In the course of this, they've also learned that extreme weather causes roads in this part of the world to become quite slow in the winter and may cause large travel delays. They've found an excellent travel Web site that can accurately predict how fast they'll be able to travel along the roads; however, the speed of travel depends on the time of year. More precisely, the Web site answers queries of the following form: given an edge e = (v, w) connecting two sites v and w, and given a proposed starting time t from location v, the site will return a value fe(t), the predicted arrival time at w. The Web site guarantees that fe(t) ≥ t for all edges e and all times t (you can't travel backward in time), and that fe(t) is a monotone increasing function of t (that is, you do not arrive earlier by starting later). Other than that, the functions fe(t) may be arbitrary. For example, in areas where the travel time does not vary with the season, we would have fe(t) = t + le, where le is the time needed to travel from the beginning to the end of edge e.
Your friends want to use the Web site to determine the fastest way to travel through the directed graph from their starting point to their intended destination. (You should assume that they start at time 0, and that all predictions made by the Web site are completely correct.) Give a polynomial-time algorithm to do this, where we treat a single query to the Web site (based on a specific edge e and a time t) as taking a single computational step.
Q19. A group of network designers at the communications company CluNet find themselves facing the following problem. They have a connected graph G = (V, E), in which the nodes represent sites that want to communicate. Each edge e is a communication link, with a given available bandwidth be.
For each pair of nodes u, v ∈ V, they want to select a single u-v path P on which this pair will communicate. The bottleneck rate b(P) of this path P is the minimum band width of any edge it contains; that is, b(P) =mine∈P be.

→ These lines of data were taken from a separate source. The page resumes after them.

import Summits.QuantumFields.YangMills.Theorems.EquipartitionCriticalityFreeEnergyLogCoefficientExpChartBasic
import Summits.QuantumFields.YangMills.Theorems.BalabanLadderUVNonSUNRecEmlAverage
import Literature.MathematicalPhysics.QuantumFieldTheory.Balaban1983to89.HaarExponentialChartMeasure
import Literature.MathematicalPhysics.QuantumFieldTheory.Balaban1983to89.HaarDensityEvenClosedSubgroup
import HarnessLib

/-!
# Second-order exponential chart package, part (c): Haar measure = `c_H · J · Lebesgue` on chart balls,
# with a continuous Jacobian `J = 1 + O(|a|²)`

Support file for the stub `stub_expChartPackage2 : ColdBoxAllGroups.ExpChartPackage2` (support item
stmt-QuantumFields-22893, shared stub D2 of crux `BoxFloorAllGroups` = stmt-QuantumFields-22254, line `birth`,
route `ColdBoxAllGroups` of `QuantumFields/YangMills`).

For a compact group `G` with a faithful continuous unitary lattice representation `r : LatticeRep G` and the
tree's exponential chart `ψ = expChart r.ρ : ℝ^D → G` (`FreeEnergyLogCoefficient.expChart/lieIso/dimE`), we
prove `exists_haar_expChart_eq`: there are `r₂, C₂, c_H > 0` and a continuous `J : ℝ^D → ℝ` with
`|J a − 1| ≤ C₂‖a‖²` on `‖a‖ ≤ r₂` such that for every `0 < s ≤ r₂` and every measurable `F ≥ 0`
`∫_{ψ(B̄(0,s))} F dσ = c_H ∫_{B̄(0,s)} F(ψ a) J(a) da` (`σ` = the Haar probability measure, `da` = Lebesgue
measure on `ℝ^D`).

Method: the Literature's Helgason Theorem 1.14 at measure level for a compact group faithfully represented on
a log-charted carrier (`HaarExponentialChart.IsChartRep.exists_radius_lintegral_haar_window_eq_det`, applied
to the log-chart `UVNonSUNRec.chart r` of the closed subgroup `r(G) ⊆ M_N(ℂ)`), transported along the
linear isomorphism `a ↦ lieIso r.ρ a : ℝ^D ≃ 𝔤`; `J a = det((1 − e^{−ad X})/ad X)|_𝔤`, `X = lieIso a`
(`B13HaarSigmaJacobian.jac`), which is real-analytic (`analyticAt_det_jac_real`) and even
(`HaarDensityEvenClosedSubgroup.det_jac_neg`, `𝔤 ⊆ 𝔲(N)` is unimodular), whence `J = 1 + O(|a|²)`.

References: S. Helgason, *Groups and Geometric Analysis* (2000) Ch. I §1 Thm. 1.14; M. Sepanski, *Compact Lie
Groups* (2007) §1.3; S. Chatterjee, arXiv:1602.01222 §11.  No claim about the Yang–Mills mass gap is made here
(support lemma of a RECORD-label rung R2xi-G line).
-/

noncomputable section

open scoped Matrix Matrix.Norms.L2Operator ENNReal NNReal Topology
open NormedSpace (exp)
open MeasureTheory Set Filter Metric
open Literature.MathematicalPhysics.QuantumFieldTheory
open Literature.MathematicalPhysics.QuantumFieldTheory.Balaban1983to89
open Literature.MathematicalPhysics.QuantumFieldTheory.Balaban1983to89.HaarExponentialChart
open Literature.MathematicalPhysics.QuantumLattice (matrixLieAlgebra matrixLieAlgebra_le_skewAdjoint)

namespace Summit.QuantumFields.YangMills.Theorems.ColdBoxAllGroups.ExpChart2

open Summit.QuantumFields.YangMills.Theorems.FreeEnergyLogCoefficient (dimE lieIso expChart lieIso_mem
  exists_lieIso_eq rho_expChart)
open Asymptotics
open Summit.QuantumFields.YangMills.Theorems.UVNonSUNRec (chart)

variable {G : Type} [Group G] [TopologicalSpace G] [CompactSpace G] (r : LatticeRep G)

/-! ### The log-chart of `r(G)` and the route's chart coordinates -/

/-- `r` is a faithful continuous representation onto the carrier `r(G)` of the log-chart `chart r`.
[cite: Helgason2000, Ch. I §1 Thm. 1.14 p. 96] -/
theorem isChartRep_chart : IsChartRep (chart r) r.ρ where
  continuous := r.continuous
  injective := r.injective
  range_eq := rfl

/-- The Lie algebra of `chart r` is `ad`-stable. [cite: Hall2015, Thm. 3.20] -/
theorem chart_hlie : ∀ x ∈ (chart r).lie, ∀ y ∈ (chart r).lie, x * y - y * x ∈ (chart r).lie :=
  fun _ hx _ hy => (chart r).mul_sub_mul_mem_lie hx hy

/-- The Lie algebra of `chart r` is the tree's `matrixLieAlgebra (range r.ρ)`. [cite: Hall2015, Thm. 3.20] -/
theorem chart_lie_eq : (chart r).lie = matrixLieAlgebra (Set.range r.ρ) :=
  (chart r).lie_eq_matrixLieAlgebra

/-- The Lie algebra of `chart r` consists of skew-Hermitian matrices. [cite: Hall2015, Prop. 3.24] -/
theorem chart_hskew : ∀ X ∈ (chart r).lie, star X = -X := fun X hX => by
  rw [chart_lie_eq] at hX
  exact skewAdjoint.mem_iff.1 (matrixLieAlgebra_le_skewAdjoint r.range_subset_unitaryGroup hX)

/-- `lieIso r.ρ a` lies in the Lie algebra of `chart r`. [folklore] -/
theorem lieIso_mem_chart_lie (a : EuclideanSpace ℝ (Fin (dimE r.ρ))) : lieIso r.ρ a ∈ (chart r).lie := by
  rw [chart_lie_eq]; exact lieIso_mem r.ρ a

omit [CompactSpace G] in
/-- `lieIso` preserves norms (Euclidean to Frobenius), restated with the Frobenius norm explicit. [folklore] -/
theorem frobenius_norm_lieIso (a : EuclideanSpace ℝ (Fin (dimE r.ρ))) :
    @norm _ Matrix.frobeniusSeminormedAddCommGroup.toNorm (lieIso r.ρ a) = ‖a‖ :=
  Summit.QuantumFields.YangMills.Theorems.FreeEnergyLogCoefficient.norm_lieIso r.ρ a

/-- **The chart coordinates as a linear isomorphism `ℝ^D ≃ 𝔤`**: there is a continuous linear equivalence
`e : ℝ^D ≃ (chart r).lie` with `e a = lieIso r.ρ a`. [folklore] -/
theorem exists_coordEquiv : ∃ e : EuclideanSpace ℝ (Fin (dimE r.ρ)) ≃L[ℝ] (chart r).lie,
    ∀ a, ((e a : (chart r).lie) : Matrix (Fin r.N) (Fin r.N) ℂ) = lieIso r.ρ a := by
  -- the linear map underlying `lieIso` (its codomain carries the Frobenius norm, made explicit here)
  let L : EuclideanSpace ℝ (Fin (dimE r.ρ)) →ₗ[ℝ] Matrix (Fin r.N) (Fin r.N) ℂ :=
    @LinearIsometry.toLinearMap ℝ ℝ _ _ (RingHom.id ℝ) _ _ _ Matrix.frobeniusSeminormedAddCommGroup _ _
      (lieIso r.ρ)
  have hL : ∀ a, L a = lieIso r.ρ a := fun a => rfl
  let f : EuclideanSpace ℝ (Fin (dimE r.ρ)) →ₗ[ℝ] (chart r).lie :=
    LinearMap.codRestrict (chart r).lie L (fun a => by rw [hL]; exact lieIso_mem_chart_lie r a)
  have hf : ∀ a, ((f a : (chart r).lie) : Matrix (Fin r.N) (Fin r.N) ℂ) = lieIso r.ρ a := fun a => rfl
  have hinj : Function.Injective f := fun a b hab => by
    have h1 : lieIso r.ρ (a - b) = 0 := by rw [← hL, map_sub, hL, hL, ← hf, ← hf, hab, sub_self]
    have h2 := frobenius_norm_lieIso r (a - b)
    rw [h1] at h2
    have h3 : ‖a - b‖ = 0 := by
      rw [← h2]
      exact @norm_zero _ Matrix.frobeniusSeminormedAddCommGroup.toSeminormedAddGroup
    exact sub_eq_zero.1 (norm_eq_zero.1 h3)
  have hsurj : Function.Surjective f := fun X => by
    have hX : (X : Matrix (Fin r.N) (Fin r.N) ℂ) ∈ matrixLieAlgebra (Set.range r.ρ) := by
      rw [← chart_lie_eq]; exact X.2
    obtain ⟨a, ha⟩ := exists_lieIso_eq r.ρ r.mem_unitary hX
    exact ⟨a, Subtype.ext (by rw [hf, ha])⟩
  exact ⟨(LinearEquiv.ofBijective f ⟨hinj, hsurj⟩).toContinuousLinearEquiv, fun a => hf a⟩

/-- The two exponential charts agree: `Θ X = ψ a` whenever `X = lieIso a`. [cite: arXiv160201222, §11] -/
theorem expChart_eq_of_coe_eq {X : (chart r).lie} {a : EuclideanSpace ℝ (Fin (dimE r.ρ))}
    (h : ((X : (chart r).lie) : Matrix (Fin r.N) (Fin r.N) ℂ) = lieIso r.ρ a) :
    (isChartRep_chart r).expChart X = expChart r.ρ a := by
  apply r.injective
  rw [(isChartRep_chart r).rho_expChart, h]
  exact (rho_expChart r.ρ r.continuous a).symm

/-! ### An even analytic function is `f(0) + O(‖x‖²)` -/

/-- For `f : E → ℝ` analytic at `0` and even, `|f x − f 0| ≤ C‖x‖²` near `0`: the linear Taylor term
cancels between `x` and `−x`. [folklore] -/
theorem exists_sq_bound_of_analyticAt_even {E : Type*} [NormedAddCommGroup E] [NormedSpace ℝ E]
    {f : E → ℝ} (hf : AnalyticAt ℝ f 0) (heven : ∀ x, f (-x) = f x) :
    ∃ C ε : ℝ, 0 < C ∧ 0 < ε ∧ ∀ x : E, ‖x‖ < ε → |f x - f 0| ≤ C * ‖x‖ ^ 2 := by
  obtain ⟨p, hp⟩ := hf
  have h1 := hp.isBigO_sub_partialSum_pow 2
  have hneg : Tendsto (fun y : E => -y) (𝓝 0) (𝓝 0) := by
    simpa using (continuous_neg : Continuous fun y : E => -y).tendsto 0
  have h2 := h1.comp_tendsto hneg
  -- the partial sums at `y` and `-y` add up to `2 f 0`
  have hP : ∀ y : E, p.partialSum 2 y + p.partialSum 2 (-y) = 2 * f 0 := fun y => by
    have hc0 : ∀ v : Fin 0 → E, p 0 v = f 0 := fun v => hp.coeff_zero v
    have hc1 : p 1 (fun _ : Fin 1 => -y) = -(p 1 fun _ : Fin 1 => y) := by
      have : (fun _ : Fin 1 => -y) = fun i : Fin 1 => (fun _ : Fin 1 => (-1 : ℝ)) i • (fun _ : Fin 1 => y) i := by
        ext i; simp
      rw [this, (p 1).map_smul_univ]
      simp
    simp only [FormalMultilinearSeries.partialSum, Finset.sum_range_succ, Finset.sum_range_zero, zero_add,
      hc0, hc1]
    ring
  have h3 : (fun y : E => 2 * (f y - f 0)) =O[𝓝 0] fun y : E => ‖y‖ ^ 2 := by
    have h2' : (fun y : E => f (0 + -y) - p.partialSum 2 (-y)) =O[𝓝 0] fun y : E => ‖y‖ ^ 2 :=
      h2.congr_right fun y => by simp [norm_neg]
    refine (h1.add h2').congr_left fun y => ?_
    simp only [zero_add]
    have := hP y
    rw [heven] ; linarith
  obtain ⟨c, hc, hcw⟩ := h3.exists_pos
  obtain ⟨ε, hε, hball⟩ := Metric.eventually_nhds_iff.1 hcw.bound
  refine ⟨c / 2, ε, by positivity, hε, fun x hx => ?_⟩
  have h := hball (by rwa [dist_zero_right])
  have hx2 : ‖‖x‖ ^ 2‖ = ‖x‖ ^ 2 := by rw [Real.norm_eq_abs, abs_of_nonneg (by positivity)]
  rw [hx2, Real.norm_eq_abs, abs_mul, abs_two] at h
  linarith

/-! ### Haar measure in the route's chart coordinates -/

variable [IsTopologicalGroup G] [MeasurableSpace G] [BorelSpace G]

/-- The Haar probability measure of the compact group `G` is a Haar measure in Mathlib's sense. [folklore] -/
theorem isHaarMeasure_haarProbability : (haarProbability G).IsHaarMeasure := by
  unfold haarProbability
  infer_instance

The best achievable bottleneck rate for the pair u, v in G is simply the maximum, over all u-v paths P in G, of the value b(P).
It's getting to be very complicated to keep track of a path for each pair of nodes, and so one of the network designers makes a bold suggestion: Maybe one can find a spanning tree T of G so that for every pair of nodes u, v, the unique u-v path in the tree actually attains the best achievable bottleneck rate for u, v in G. (In other words, even if you could choose any u-v path in the whole graph, you couldn't do better than the u-v path in T.)
This idea is roundly heckled in the offices of CluNet for a few days, and there's a natural reason for the skepticism: each pair of nodes might want a very different-looking path to maximize its bottleneck rate; why should there be a single tree that simultaneously makes everybody happy? But after some failed attempts to rule out the idea, people begin to suspect it could be possible.
Show that such a tree exists, and give an efficient algorithm to find one. That is, give an algorithm constructing a spanning tree T in which, for each u, v ∈ V, the bottleneck rate of the u-v path in T is equal to the best achievable bottleneck rate for the pair u, v in G.
Q20. Every September, somewhere in a far-away mountainous part of the world, the county highway crews get together and decide which roads to keep clear through the coming winter. There are n towns in this county, and the road system can be viewed as a (connected) graph G = (V, E) on this set of towns, each edge representing a road joining two of them. In the winter, people are high enough up in the mountains that they stop worrying about the length of roads and start worrying about their altitude-this is really what determines how difficult the trip will be.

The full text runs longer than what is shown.